Born free, as free as the wind blows / As free as the grass grows

Da un recente studio delle Nazioni Unite, basato su vari parametri, è emerso che la Danimarca è il paese al mondo in cui si vive meglio. Come fa notare una mia cara amica, non è sicuramente un caso che è anche uno stato che vanta una delle cinematografie più interessanti. Poco conta che i vari Lars Von TrierNicolas Winding Refn, Thomas Vinterberg e Susan Bier (tanto per citare i più noti) abbiano anche dei convinti detrattori; in Europa al momento in pochi possono tenere testa ai danesi. A contribuire a questo stato ottimale si aggiunge adesso questo durissimo documentario, realizzato da Joshua Oppenheimer, insieme a Chrystine Cyn e ad un non meglio identificato Anonymous (del resto buona parte del cast tecnico ha preferito mantenere segreta la propria identità) e dedicato ai massacri indonesiani di metà anni sessanta.

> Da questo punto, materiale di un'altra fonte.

import Literature.NumberTheory.LFunctions.Zhang2022.Section10Lemma102LogMean
import Literature.NumberTheory.LFunctions.Zhang2022.RepairGapLemma102Premise
import Literature.NumberTheory.LFunctions.Zhang2022.RepairGapLemma84LeafUnconditional
import HarnessLib

/-!
# Zhang (2022), rescue GAP/BED (D-0124 (3)(4)): Lemma 10.2 — LEMMA A (the shift-0 log-mean, relative form,
# `Typed.Sec10Rel.LogMean0Rel`) under the minimum premise `‖L(1,χ)‖ ≤ 𝓛⁻¹⁵`, UNCONDITIONAL

Topic `Literature/NumberTheory/LFunctions/Zhang2022` (Landau–Siegel audit tree; verdict-neutral).
Y. Zhang, *Discrete mean estimates and the Landau–Siegel zero*, arXiv:2211.02515v1 (2022)
[Zhang2022LandauSiegel] — **an unrefereed manuscript under adjudication; nothing in this file asserts or
denies its Theorems 1–2, and nothing here is a claim about Landau–Siegel zeros. The programme SEARCHES and
TYPES; no claim about Landau–Siegel zeros, Theorems 1–2 of arXiv:2211.02515 or a repaired Margin232 until a
kernel theorem says so.**

The leaf `Skeleton.Lemma102RelW c′` (Lemma 10.2 in the reading of record RT-01′) leaves the whole-DAG frontier through
`Skeleton.lemma102RelW_of_lemma83Rel` = LEMMA A (`Lemma102.logMeanRel_of_lemma83Rel`, file `Section10Lemma102LogMean`:
the shift-0 log-mean `Σ_{n≤x} χ(n)ξ₀ⱼ(n;d,r)n⁻¹log(x/n) = L′(1,χ)Π(d,r)(1 + (β_{j+1}+β_{j+2})log x + ½β_{j+1}β_{j+2}log²x)
+ O(𝓛⁻⁶Π̂²)`, §10 p. 56 «in view of (8.9) … by Lemma 5.8») + the window bound + the typer's assembly. LEMMA A consumes
Assumption (A) through the SAME four doors as the Lemma 8.4 edge: the exceptional-zero package, Lemma 5.7, Lemma 5.8
inside the core `Lemma102.logMean_core`, and the guard of its input `Lemma83Rel` — all four with minimum-premise forms
in the tree (`Repair.Gap.exceptional_package_pow15`, `Repair.Gap.lemma57_of_norm_le`,
`Repair.Gap.logMean_core_of_norm_le_pow15` p572498, `Skeleton.lemma83Rel_pow15` p608375). This file re-runs LEMMA A
VERBATIM with those substitutions (the same edit as `Lemma84.lemma84Rel_pow15_of_lemma83Rel_pow15`, p593006):

* `logMean0Rel_pow15_of_lemma83Rel_pow15` — the edge, both guards `↦ ‖L(1,χ)‖ ≤ 𝓛⁻¹⁵`, same `C_fin` and thresholds
  (plus `𝓛 ≥ 1/c₅₇`, `𝓛 ≥ 1`);
* `logMean0Rel_pow15` — **the body of `Typed.Sec10Rel.LogMean0Rel c′` with guard `‖L(1,χ)‖ ≤ 𝓛⁻¹⁵`, UNCONDITIONAL**
  (edge at `Skeleton.lemma83Rel_pow15`), every `c′`; `logMean0Rel_of_assumptionAWith` — every real `E ≥ 15`.

First of the three inputs of a `𝓛⁻¹⁵` Lemma 10.2 (`Lemma102RelW`); the window bound (`Eq1011RelD`) and the assembly are
separate files. Theorems only; no definition, no named fact; nothing about (A) itself.

## References

* Y. Zhang, arXiv:2211.02515v1 (2022), §10 Lemma 10.2 (proof p. 56); §8 (8.9), Lemmas 8.3–8.4; §5 Lemmas 5.5, 5.7, 5.8.
  [cite: Zhang2022LandauSiegel, §10 Lemma 10.2] [cite: MontgomeryVaughan2007, §6.2, Thm 11.4]
-/

noncomputable section

open Complex Real Finset

namespace Literature.NumberTheory.LFunctions.Zhang2022.Lemma102

open Skeleton
open Literature.NumberTheory.LFunctions.Zhang2022.Repair.Bed (AssumptionAWith)

/-- A threshold `D₁` beyond which `log D ≥ M` (tree-private, repeated). [folklore] -/
private theorem exists_nat_le_log₃ (M : ℝ) : ∃ D₀ : ℕ, ∀ D : ℕ, D₀ ≤ D → M ≤ Real.log D := by
  refine ⟨⌈Real.exp M⌉₊ + 1, fun D hD => ?_⟩
  have h1 : Real.exp M ≤ D := by
    have : (⌈Real.exp M⌉₊ : ℝ) + 1 ≤ D := by exact_mod_cast hD
    linarith [Nat.le_ceil (Real.exp M)]
  have hD0 : (0 : ℝ) < D := lt_of_lt_of_le (Real.exp_pos M) h1
  rw [Real.le_log_iff_exp_le hD0]
  exact h1
import Literature.MathematicalPhysics.QuantumFieldTheory.Balaban1983to89.Node00.CarriersB7
import Literature.MathematicalPhysics.QuantumFieldTheory.Balaban1983to89.B7Prop2SpecialUnitary

/-!
# NODE 00 (YM-PLAN Track A) — the located item «gauge group of the [Balaban1985Averaging] group of record»: the leaf `b7`
# (`B7.Concl` = Props. 1–10 AS TYPED) at ANY gauge group closed under the average (42), and at the paper's `G = SU(N) ⊂ M_N(ℂ)`, `N ≤ 12`

NODE 00 CELL MODULE (seat `pub-ymgap-node00-def` g27, 2026-08-25; director-ym LINE №2 (3) ∕ pub-ymgap lead R413 (B): «FIRST MISSING LEMMA
at SU(N)?» for the DAG node N04).  Theorems only; count-neutral; nothing of the B7 group OF RECORD is changed — that group is
`Node00.withB7OfRecord X d L 𝔸` with `G = U(𝔸)` (ruling Q-N00-2; `Node00.b7_withB7OfRecord`, `Node00.b7_main_of_isWorldOfRecord₂`), and N04
at the Stage-2 worlds of record is the tree theorem `Node00.b7_main_of_isWorldOfRecord₂` (module `Node00.Carriers2`).  THIS module records,
by kernel theorems, what the tree gives if the gauge group of the [Balaban1985Averaging] carriers is read as a PROPER subgroup `G` of the
units — print p. 18: «values in a Lie subgroup `G` of a unitary group `U(N)`» — in particular `G = SU(N)`:

* `b7Concl_of_avgClosed` — `B7.Concl` (all ten printed propositions, the printed constants `c₂ = min{1/(3C₀), ½c₂′}`, `C₀ = 14464(d+1)²(d+4)²`,
  `c₂′ = 1/(512(d+1)(d+4)L²)`) for the lineage's concrete `ℤᵈ` carriers with the `k`-fold averages (43) and the `k`-fold expansion data read
  at ANY subgroup `G ≤ 𝔸ˣ` closed under the one-step average (42) at radius `¼` (`B7Prop2Explicit.AvgClosed d L G`); every `d`, every `L ≥ 2`,
  every non-trivial C⋆-algebra `𝔸`.  The assembly is `B7ConclConcrete.concl_concrete` with its `U(𝔸)`-closure witness replaced by `hG`
  (Props. 1, 3, 8, 9, 10 do not read `G`; Props. 2, 4, 5, 6, 7 read it only through `AvgClosed`).
* `avgClosed_specialUnitary` — `SU(N)`, `N ≤ 12`, IS closed at radius `¼`: the b07 lineage's `B7Prop2SpecialUnitary.avgClosedAt_specialUnitary`
  (closure at every radius `t ≤ ¼` with `N·t < π`, from `det e^X = e^{Tr X}` and `Tr log W = 0` on `SU(N)` near `1`) at `t = ¼`, `N/4 ≤ 3 < π`.
* `b7Concl_specialUnitary` — hence `B7.Concl` for `SU(N)`-valued configurations with `SU(N)`-valued averages, `𝔸 = M_N(ℂ)` with the operator
  norm (19), `1 ≤ N ≤ 12` (so `SU(2)`, `SU(3)`), with the PRINTED `N`-independent constants.

LOCATED FACTS FOR `N ≥ 13` (tree, by name; not re-proved here): Prop. 2 alone holds for every `N` with `c₂′(d, L, SU(N)) = c2SU d L N`, which
equals the printed `c₂′(d, L)` for `N ≤ 32` (`B7Prop2SpecialUnitary.prop2Printed_specialUnitaryGroup`, `c2SU_eq_c2'`), through the radius
`t_N = min{¼, 1/N}`; Props. 4–7 of the lineage (`B7ConclKExp.prop4Printed_K` … `prop7Printed_K`) are typed at radius `¼` only (`AvgClosed`), so for
`13 ≤ N` their radius-`t` (`AvgClosedAt`) generalisation is the first missing lemma; and `AvgClosed 2 2 SU(N)` is REFUTED for `N ≥ 26`
(`B7Prop2SpecialUnitary.not_avgClosed_specialUnitary`: the central element `e^{2πi/N}·1`), so the radius-`¼` assembly below cannot serve those `N`.

HONEST FRAMING.  Kernel bookkeeping over the lit-balaban ∕ b2b lineages' theorems (cited by name); no new estimate.  A definition module
`withB7OfRecordSU` (the SU(N) twin of the B7 group of record) is NOT filed here and would need a ruling (Q-N00-2 fixed `G = U(𝔸)`).  One finite
T⁴ programme; NOT continuum ∕ infinite volume ∕ OS ∕ mass gap ∕ Clay.  WHAT THIS IS NOT: not a statement about the 1987 centred blocks of
[Balaban1987RG1] (0.3)–(0.4) (row item «F6-TRANSFER»), not about tori or subdomains `Ω` (the carriers are `ℤᵈ`-global, as in the lineage).
-/

noncomputable section

namespace Literature.MathematicalPhysics.QuantumFieldTheory.Balaban1983to89.Node00

open B7Prop1Explicit B7Prop2Explicit B7Prop2SpecialUnitary B7ConclOneStep B7ConclKExp B7ConclGauge B7ConclConcrete

/-! ## §1. The leaf `b7` at any average-closed gauge group -/

/-- **`B7.Concl` (Props. 1–10 of [Balaban1985Averaging] AS TYPED) for the lineage's concrete `ℤᵈ` carriers read at ANY gauge group
`G ≤ 𝔸ˣ` closed under the one-step average (42) at radius `¼`** (`AvgClosed d L G`): one-step averages `concreteOneStepBD 𝔸 L`, `k`-fold
averages `concreteKStep d 𝔸 G L k` (43), `k`-fold expansion data `concreteKExp 𝔸 G L` ((127), (134)–(135), (156)–(157), (164)), gauge data
`concreteGaugeData 𝔸 L` ∕ `concreteGaugeOneStep 𝔸 L` (Sects. E–F); constants `c₂ = cB d L`, `C₀ = C0 d`, `c₂′ = c2' d L`; every `d`, every
`L ≥ 2`, every non-trivial C⋆-algebra `𝔸`.  `B7ConclConcrete.concl_concrete` is the instance `G = U(𝔸)` (`avgClosed_unitaryUnits`).
[cite: Balaban1985Averaging, Props. 1–2 p.26, Prop. 3 p.36, Prop. 4 pp.38–39, Prop. 5 p.42, Props. 6–7 p.43, Prop. 8 p.45, Prop. 9 p.49, Prop. 10 p.50 (kernel versions of the lit-balaban r04 ∕ b07 lineages, assembled)] -/
theorem b7Concl_of_avgClosed (d L : ℕ) (hL : 2 ≤ L) (𝔸 : Type) [CStarAlgebra 𝔸] [Nontrivial 𝔸] {G : Subgroup 𝔸ˣ}
    (hG : AvgClosed d L G) :
    B7.Concl (L : ℝ) (cB d L) (C0 d) (c2' d L)
      (concreteOneStepBD 𝔸 (d := d) L)
      (fun k : ℕ => concreteKStep d 𝔸 G L k)
      (concreteKExp 𝔸 G (d := d) L)
      (concreteGaugeData 𝔸 (d := d) L)
      (concreteGaugeOneStep 𝔸 (d := d) L) :=
  have hL1 : 1 ≤ L := le_trans (by norm_num) hL
  { p1 := prop1Printed_BD L hL1
    p2 := prop2Printed_concrete L hL hG
    p3 := prop3Printed_BD L hL1 (cB_pos d hL1)
    p4 := prop4Printed_K L hL hG
    p5 := prop5Printed_K L hL hG
    p6 := prop6Printed_K L hL hG
    p7 := prop7Printed_K L hL hG
    p8 := prop8Printed_G L hL
    p9 := prop9Printed_G L hL1
    p10 := prop10Printed_G L hL }

/-! ## §2. The paper's `G = SU(N) ⊂ M_N(ℂ)` (operator norm (19)), `N ≤ 12` -/

section SpecialUnitary

open scoped Matrix.Norms.L2Operator

/-- **`SU(N)` is closed under the one-step average (42) at the lineage's radius `¼` when `N ≤ 12`** (`N/4 ≤ 3 < π`): the b07 lineage's
radius-`t` closure `avgClosedAt_specialUnitary` (`t ≤ ¼`, `N·t < π`) at `t = ¼`.  For `N ≥ 26` this is false (`not_avgClosed_specialUnitary`).
[cite: Balaban1985Averaging, (42)–(43) pp.23–24, p.20 (G-valuedness of the averages; kernel version of the b07 lineage)] -/
theorem avgClosed_specialUnitary {N : ℕ} [NeZero N] (hN : N ≤ 12) (d L : ℕ) :
    AvgClosed d L (specialUnitaryUnits (Fin N)) := by
  have hπ : (Fintype.card (Fin N) : ℝ) * (1 / 4) < Real.pi := by
    have hN' : (N : ℝ) ≤ 12 := by exact_mod_cast hN
    rw [Fintype.card_fin]
    nlinarith [Real.pi_gt_three]
  exact (avgClosedAt_specialUnitary d L le_rfl hπ).avgClosed le_rfl

/-- **`B7.Concl` (Props. 1–10 AS TYPED) for `SU(N)`-valued configurations with `SU(N)`-valued `k`-fold averages, `𝔸 = M_N(ℂ)` with the
operator norm (19), `1 ≤ N ≤ 12`, every `d`, every `L ≥ 2`, with the PRINTED `N`-independent constants** `c₂ = min{1/(3C₀), ½c₂′}`,
`C₀ = 14464(d+1)²(d+4)²`, `c₂′ = 1/(512(d+1)(d+4)L²)` — covers the physical `SU(2)`, `SU(3)`.  The C⋆-algebra structure of `M_N(ℂ)` is
Mathlib's scoped `L²`-operator-norm structure, assembled in the statement (the cell's `letI … := {}` device of `B7Prop2Explicit` §6).
[cite: Balaban1985Averaging, Props. 1–10 pp.26–50, setting pp.18–21 (17)–(19) (kernel version; SU(N), N ≤ 12)] -/
theorem b7Concl_specialUnitary (N : ℕ) [NeZero N] (hN : N ≤ 12) (d L : ℕ) (hL : 2 ≤ L) :
    letI : CStarAlgebra (Matrix (Fin N) (Fin N) ℂ) := {}
    B7.Concl (L : ℝ) (cB d L) (C0 d) (c2' d L)
      (concreteOneStepBD (Matrix (Fin N) (Fin N) ℂ) (d := d) L)
      (fun k : ℕ => concreteKStep d (Matrix (Fin N) (Fin N) ℂ) (specialUnitaryUnits (Fin N)) L k)
      (concreteKExp (Matrix (Fin N) (Fin N) ℂ) (specialUnitaryUnits (Fin N)) (d := d) L)
      (concreteGaugeData (Matrix (Fin N) (Fin N) ℂ) (d := d) L)
      (concreteGaugeOneStep (Matrix (Fin N) (Fin N) ℂ) (d := d) L) := by
  letI : CStarAlgebra (Matrix (Fin N) (Fin N) ℂ) := {}
  exact b7Concl_of_avgClosed d L hL (Matrix (Fin N) (Fin N) ℂ) (avgClosed_specialUnitary hN d L)

end SpecialUnitary

end Literature.MathematicalPhysics.QuantumFieldTheory.Balaban1983to89.Node00

end
import Summits.Ventures.Crystal3D.Theorems.StickyWulffConstantGenericWallFloorStackLedgerLocalCountSep
import Summits.Ventures.Crystal3D.Theorems.StickyWulffConstantGenericWallFloorStackWalkEndSep
import Summits.Ventures.Crystal3D.Theorems.StickyWulffConstantGenericWallFloorStackLedgerNonChain
import HarnessLib

/-!
# The ONE-SIDED stack ledger: one grain's walkers alone pay half their flux, with NO residual, whenever none of
# their frames is the far lattice (crux `GenericWallFloor`, line `WallLedgerG`)

HONEST FRAMING. Part of the venture `Summits/Ventures/Crystal3D` (cell `crystal3d-full`), helper `--supports` the
crux `GenericWallFloor` (stmt-Ventures-19480) of `route-Ventures-StickyWulffConstant`, registered line `WallLedgerG`,
open stub `stub_twoSlabAdhesion` (general fillings).  Rung credit only; F-C1 not moved; NOT the stub.

The separated-frame-set ledger `twoSlabAdhesion_stackLedger_local_sep` (19480-p2 g4) runs the stack walkers of BOTH
grains and needs the two frame sets SEPARATED (no frame of grain 1 co-axial with a frame of grain 2); that hypothesis
fails on the RAY-ALIGNED core of the crux (`RayAlignedAt`, 19480-p1 g6's `GenericWallFloorCore`), where steep walkers can
thread a twin lamella.  Separation is used at exactly two places: (a) a walker never ends inside the FAR clamped sample —
for which `stackWalk_end_not_high_sep` only needs that no frame on its stack IS the far lattice
(`F '' Λ₀ ≠ A₂ '' Λ₀`, lattice inequality, not non-co-axiality); (b) at a ball where walkers of BOTH grains end, the
two closed stars are non-co-axial.  Dropping grain 2's walkers removes (b) altogether, and (a) becomes the whole
hypothesis:

**Theorem (`twoSlabAdhesion_stackLedger_oneSided`).**  Inputs BY NAME: E1 row C12-55 (`ExactOnly`),
`DoubleStarCoaxialAt` (all frame pairs) and `CapPairCoaxial` — both consequences of `StarPairFar`.  For every pair
`(A₁, t₁; A₂, t₂)`, every steep up-slot `u₁` of grain 1 and every frame set `M₁ ∋` every frame of every sound
well-formed stack over `(A₁, u₁, 0)` (vertical `e₃`) such that NO frame of `M₁` has the far lattice
(`∀ F ∈ M₁, F '' Λ₀ ≠ A₂ '' Λ₀`): `R₀ = 10`, explicit `C`, and in EVERY cell of `TwoSlabAdhesion` (hypotheses verbatim,
arbitrary filling) `cross(P₁,X∖P₁) + cross(P₂,Y) ≤ D(Y) + (φ₁ + φ₂ − ½κ₁)πρ² + C(1+h)ρ`, `κ₁ = √2·|⟪A₁u₁, e₃⟫| ≥ 1` —
HALF of the full charge `½(κ₁+κ₂)`, i.e. the crux's matrix at `c₀ = ½κ₁ ∈ [½, √2/2]`, with NO residual and NO
hypothesis on grain 2's rays.  On a `Σ9` pair the hypothesis holds for the countable `M₁ = chainFrames e₃ A₁ u₁` iff
`u₁` lies in the near composition plane or the best-rising capper of the lamella frame lies in the far composition plane
(forced-ray level 2 misses `A₂`); numerically (seat folder `calc/onesided2.py`, 2000 Haar pairs) some steep slot of SOME
grain satisfies it for `94 %` of `Σ9` orientations (two-sided separation: `39 %`), i.e. for `≈ 90 %` of the ray-aligned
core one grain still pays in full.  Chain / word instantiations: `…StackLedgerOneSidedChain`.
The proof is the grain-1 half of `twoSlabAdhesion_stackLedger_local_sep` verbatim, with the per-ball count
`card_contacts_add_endStates_le_twelve_sep` taken at `M₂ = ∅`, `ES₂ = ∅`.
WHAT THIS IS NOT: not the stub (charge `½κ₁`, not `1`; the named inputs remain); nothing two-sided; F-C1 not moved.
-/

noncomputable section

namespace Summit.Ventures.Crystal3D.Theorems

open Summit.Ventures.Crystal3D Finset
open Literature.MathematicalPhysics.StatisticalMechanics (fccStacking barlowStacking IsHaggSeq contactDeficiency)
open scoped InnerProductSpace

Il film dopo essere passato con successo a Berlino e ad altri festival, dove ha suscitato l'entusiasmo della critica e qualche prevedibile reazione scioccata, ora potrebbe anche aspirare alla nomination all'Oscar come Miglior Documentario (ed è stato anche in predicato per essere designato per la gara al Miglior Film in Lingua Straniera, anche se gli è stato preferito il lungometraggio di finzione "Il sospetto").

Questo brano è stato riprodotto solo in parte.